Sampling elusive populations: Applications of child labour

This Manual complements the earlier volume on Sampling for household-based surveys of child labour brought out by within the framework of the ILO-IPEC Statistical Information and Monitoring Programme on Child Labour (SIMPOC) and contributes to survey methodology that goes beyond the particular subject of child labour. Thus, anyone interested in issues and practical solutions to problems such as sampling from imperfect frames or sampling difficult populations would benefit from the contents of this Manual.

Presentation | 17 October 2014

Sampling has now become an absolutely necessary instrument for collecting the vast amount of information required for understanding the functioning of our society. It provides a solid basis for estimating unknown values and ratios, and for testing the validity of presumed relationships in different areas of science. The remarkable aspect of probability sampling is its ability to produce not only valid estimates of the parameters of interest but also under broad conditions of their margin of errors due to sample variability. This feature has no doubt greatly contributed to the wide acceptance of sampling as an objective tool of measurement among analysts and the public at large.

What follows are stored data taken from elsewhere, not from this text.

/-- **One-way functions ⇒ P ≠ NP** (Literature copy; `pneNP_shape_of_OWFExist`). [cite: Goldreich2001, §2.7.4 Exercise 2] -/
@[summit_bridge "PneNP.PneNP"]
theorem owfExist_implies_PneNP : Literature.Computability.Cryptography.OWFExist → _root_.PneNP :=
  fun h => pneNP_shape_of_OWFExist h

/-- **One-way functions ⇒ P ≠ NP** (canonical leaf `Summit.PneNP.PneNP.OWFExist`, definitionally the
Literature copy). [cite: Goldreich2001, §2.7.4 Exercise 2] -/
@[summit_bridge "PneNP.PneNP"]
theorem owfExistLeaf_implies_PneNP : Summit.PneNP.PneNP.OWFExist → _root_.PneNP :=
  fun h => pneNP_shape_of_OWFExist h

/-- **Weak one-way functions ⇒ P ≠ NP** (`pneNP_shape_of_WeakOWFExist`). [cite: Goldreich2001, §2.7.4 Exercise 2] -/
@[summit_bridge "PneNP.PneNP"]
theorem weakOWFExist_implies_PneNP : WeakOWFExist → _root_.PneNP :=
  fun h => pneNP_shape_of_WeakOWFExist h

/-- **Non-uniformly one-way functions ⇒ P ≠ NP** (`pneNP_shape_of_NonuniformOWFExist`). [cite: Goldreich2001, §2.7.4 Exercise 2] -/
@[summit_bridge "PneNP.PneNP"]
theorem nonuniformOWFExist_implies_PneNP : NonuniformOWFExist → _root_.PneNP :=
  fun h => pneNP_shape_of_NonuniformOWFExist h

/-- **Infinitely-often one-way functions ⇒ P ≠ NP** (Literature copy). [cite: Goldreich2001, §2.7.4 Exercise 2] -/
@[summit_bridge "PneNP.PneNP"]
theorem ioowfExist_implies_PneNP : Literature.Computability.Cryptography.IOOWFExist → _root_.PneNP :=
  fun h => pneNP_shape_of_IOOWFExist h

/-- **Infinitely-often one-way functions ⇒ P ≠ NP** (canonical leaf). [cite: Goldreich2001, §2.7.4 Exercise 2] -/
@[summit_bridge "PneNP.PneNP"]
theorem ioowfExistLeaf_implies_PneNP : Summit.PneNP.PneNP.IOOWFExist → _root_.PneNP :=
  fun h => pneNP_shape_of_IOOWFExist h
import Literature.AlgebraicGeometry.HodgeTheory.CyclicCoverNodalSurfaceSingular
import Literature.AlgebraicGeometry.Motives.UniversalHypersurfaceRegularLocusChart
import HarnessLib

/-!
# The node neighbourhood in `𝒴(ℂ)` and compactness of the support region of the cut-off fields

Family `hodge`, layer `Literature/AlgebraicGeometry/HodgeTheory`; step A1b-γ(iii-b) of the programme discharging
`HodgeTheory/CyclicCoverNodalMeridianLocalMonodromyBound`. The NODE NEIGHBOURHOOD `N_η ⊆ 𝒴(ℂ)` is the open set of points whose homogeneous
coordinates lie in the chart `x₂ ≠ 0` with affine coordinates of norm `< η`. By `CyclicCoverNodalSurfaceSingular` every fibre-singular point over
the coefficient vector `b₀` of `x₃^p − f₁` lies in `N_η`; by properness (`Motives/UniversalHypersurfaceTotalSpaceOverProper`) the same holds over a
neighbourhood `V` of `b₀`, and for a compact `K ⊆ V` the region `{Q ∈ 𝒴°(ℂ) | b(Q) ∈ K, Q ∉ N_η}` — which will carry the support of the cut-off
lifted fields — is COMPACT.

* `nodeNbhd p η`, `isOpen_nodeNbhd`, `mem_nodeNbhd_of_hypersurfacePoint_eq_node`;
* `map_mem_nodeNbhd_iff` — for `Q ∈ 𝒴°(ℂ)`: `ι(Q) ∈ N_η ↔ Q ∈ 𝒴°(ℂ)₂ ∧ ‖y(Q)‖ < η`;
* `exists_coeff_nhds_singular_subset_nodeNbhd` — an open `V ∋ b₀` over which all fibre-singular points lie in `N_η`;
* `isCompact_supportRegion` — `{Q | b(Q) ∈ K ∧ ι(Q) ∉ N_η}` is compact for compact `K ⊆ V`.

Everything is proved; the one definition is concrete; no named facts.

## References

* [CarlsonToledo1999] J. A. Carlson, D. Toledo, Duke Math. J. 97 (1999), §6 (kdoublept).
* [LeeSmoothManifolds2013] J. M. Lee, Introduction to Smooth Manifolds (2013), Thm. 9.16 (compact support ⇒ completeness; the region built here).
-/

noncomputable section

open CategoryTheory AlgebraicGeometry MvPolynomial TopologicalSpace Set Topology
open scoped LinearAlgebra.Projectivization
open Literature.AlgebraicGeometry.Motives Literature.AlgebraicGeometry.Motives.UniversalHypersurface
open Literature.AlgebraicGeometry.HodgeTheory.UniversalHypersurface Literature.NumberTheory.Transcendental

namespace Literature.AlgebraicGeometry.HodgeTheory

variable (p : ℕ) (η : ℝ)

/-- **The node neighbourhood `N_η ⊆ 𝒴(ℂ)`**: homogeneous coordinates in the chart `x₂ ≠ 0` with affine coordinates of norm `< η`.
[cite: CarlsonToledo1999, §6 (kdoublept)] -/
def nodeNbhd : Set (ComplexPoints (totalSpaceOver ℂ 2 p)) :=
  {P | hypersurfacePoint (totalOverToProjectiveSpace ℂ 2 p) P ∈ (Projectivization.stdChart (𝕜 := ℂ) (2 : Fin 4)).source ∧
    ‖Projectivization.stdChart (𝕜 := ℂ) (2 : Fin 4) (hypersurfacePoint (totalOverToProjectiveSpace ℂ 2 p) P)‖ < η}

/-- `N_η` is open. [cite: CarlsonToledo1999, §6] -/
theorem isOpen_nodeNbhd : IsOpen (nodeNbhd p η) := by
  have hc := continuous_hypersurfacePoint (totalOverToProjectiveSpace ℂ 2 p)
  have hopen : IsOpen {q : ℙ ℂ (Fin (2 + 2) → ℂ) | q ∈ (Projectivization.stdChart (𝕜 := ℂ) (2 : Fin 4)).source ∧
      ‖Projectivization.stdChart (𝕜 := ℂ) (2 : Fin 4) q‖ < η} := by
    have h := (Projectivization.stdChart (𝕜 := ℂ) (2 : Fin 4)).continuousOn.isOpen_inter_preimage
      (Projectivization.stdChart (𝕜 := ℂ) (2 : Fin 4)).open_source (Metric.isOpen_ball (x := (0 : Fin 3 → ℂ)) (ε := η))
    convert h using 1
    ext q
    simp [Metric.mem_ball, dist_zero_right]
  exact hopen.preimage hc

/-- A point of `𝒴(ℂ)` with homogeneous coordinates `[0:0:1:0]` lies in `N_η` (`η > 0`). [cite: CarlsonToledo1999, §6] -/
theorem mem_nodeNbhd_of_hypersurfacePoint_eq_node (hη : 0 < η) {P : ComplexPoints (totalSpaceOver ℂ 2 p)}
    (hP : hypersurfacePoint (totalOverToProjectiveSpace ℂ 2 p) P = Projectivization.mk ℂ (Pi.single (2 : Fin 4) (1 : ℂ)) (by simp)) :
    P ∈ nodeNbhd p η := by
  refine ⟨?_, ?_⟩
  · rw [hP, Projectivization.stdChart_source, Projectivization.mk_mem_stdChartSource_iff]
    simp
  · rw [hP, Projectivization.stdChart_apply, Projectivization.stdChartFun_mk]
    have h0 : (fun j : Fin 3 => (Pi.single (2 : Fin 4) (1 : ℂ) : Fin 4 → ℂ) ((2 : Fin 4).succAbove j) /
        (Pi.single (2 : Fin 4) (1 : ℂ) : Fin 4 → ℂ) 2) = 0 := by
      funext j
      have hne : (2 : Fin 4).succAbove j ≠ 2 := Fin.succAbove_ne 2 j
      simp [hne]
    rw [h0, norm_zero]
    exact hη

/-- **For `Q ∈ 𝒴°(ℂ)`: `ι(Q) ∈ N_η ↔ Q ∈ 𝒴°(ℂ)₂ ∧ ‖y(Q)‖ < η`.** [cite: CarlsonToledo1999, §6] -/
theorem map_mem_nodeNbhd_iff (Q : ComplexPoints (regularTotal ℂ 2 p)) :
    AlgPoints.map (regularToTotalSpaceOver ℂ 2 p) Q ∈ nodeNbhd p η ↔
      Q ∈ regChartDom 2 p 2 ∧ ‖(fun j => regChartFun 2 p 2 Q (Sum.inr j))‖ < η := by
  unfold nodeNbhd
  rw [Set.mem_setOf_eq, hypersurfacePoint_map_regularToTotalSpaceOver, regChartDom_eq_preimage, Set.mem_preimage]
  rfl

/-- **An open `V ∋ b₀` over which every fibre-singular point lies in `N_η`** (`p ≥ 3`, `η > 0`, `b₀ = coeffs(x₃^p − f₁)`).
[cite: CarlsonToledo1999, §6 (kdoublept)] -/
theorem exists_coeff_nhds_singular_subset_nodeNbhd (hp : 3 ≤ p) (hη : 0 < η) :
    ∃ V : Set (DegIndex 2 p → ℂ), IsOpen V ∧
      coeffsOf 2 p (cyclicCoverForm p (X 2 ^ (p - 2) * (X 0 * X 1) + X 0 ^ p + X 1 ^ p)) ∈ V ∧
      ∀ P : ComplexPoints (totalSpaceOver ℂ 2 p),
        P ∉ Set.range (AlgPoints.map (regularToTotalSpaceOver ℂ 2 p) : ComplexPoints (regularTotal ℂ 2 p) → _) →
          tCoeff ℂ 2 p P ∈ V → P ∈ nodeNbhd p η :=
  exists_open_nhds_singular_subset 2 p (isOpen_nodeNbhd p η) fun _ hP hPb =>
    mem_nodeNbhd_of_hypersurfacePoint_eq_node p η hη (hypersurfacePoint_eq_node_of_singular p hp hP hPb)

/-- **The support region is compact**: for compact `K ⊆ V` (`V` as above), `{Q ∈ 𝒴°(ℂ) | b(Q) ∈ K, ι(Q) ∉ N_η}` is compact.
[cite: LeeSmoothManifolds2013, Thm. 9.16] -/
theorem isCompact_supportRegion {K V : Set (DegIndex 2 p → ℂ)} (hK : IsCompact K) (hKV : K ⊆ V)
    (hV : ∀ P : ComplexPoints (totalSpaceOver ℂ 2 p),
      P ∉ Set.range (AlgPoints.map (regularToTotalSpaceOver ℂ 2 p) : ComplexPoints (regularTotal ℂ 2 p) → _) →
        tCoeff ℂ 2 p P ∈ V → P ∈ nodeNbhd p η) :
    IsCompact {Q : ComplexPoints (regularTotal ℂ 2 p) |
      regCoeff ℂ 2 p Q ∈ K ∧ AlgPoints.map (regularToTotalSpaceOver ℂ 2 p) Q ∉ nodeNbhd p η} :=
  isCompact_setOf_regCoeff_mem_of_forall_singular 2 p hK (isOpen_nodeNbhd p η) fun P hP hPK => hV P hP (hKV hPK)

end Literature.AlgebraicGeometry.HodgeTheory

end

The present publication has a dual function. It complements the earlier volume on Sampling for household-based surveys of child labour brought out by within the framework of the ILO Statistical Information and Monitoring Programme on Child Labour (SIMPOC). While the earlier volume dealt with sampling issues in conventional, broad-based household surveys, the present volume deals with non- standard issues involved in the sample design of child labour in targeted sectors and activities, such child street vendors or child domestic workers.

The second function of the present document is its contribution to survey methodology that goes beyond the particular subject of child labour. Thus, anyone interested in issues and practical solutions to problems such as sampling from imperfect frames, or sampling difficult populations because they are relatively few or mobile or secretive, would benefit from the contents of this publication. It puts together in one document a vast amount of materials on various sampling schemes such as multiplicity sampling, adaptive cluster sampling, controlled selection and balanced sampling, snowball sampling, and capture-recapture sampling. In most cases, novel ideas are brought on the underlying theory and the methodologies are illustrated with real-life numerical examples.

The ILO Department of Statistics and the ILO Fundamental Principles and Rights at Work (FPRW) hope that national statistical offices as well as researchers and analysts would use the materials presented here to improve national data collection programmes on child labour and as a result help to eliminate child labour across the world. The ILO could not be more pleased if this manual would also serve the statistical community at large and the survey statisticians in particular.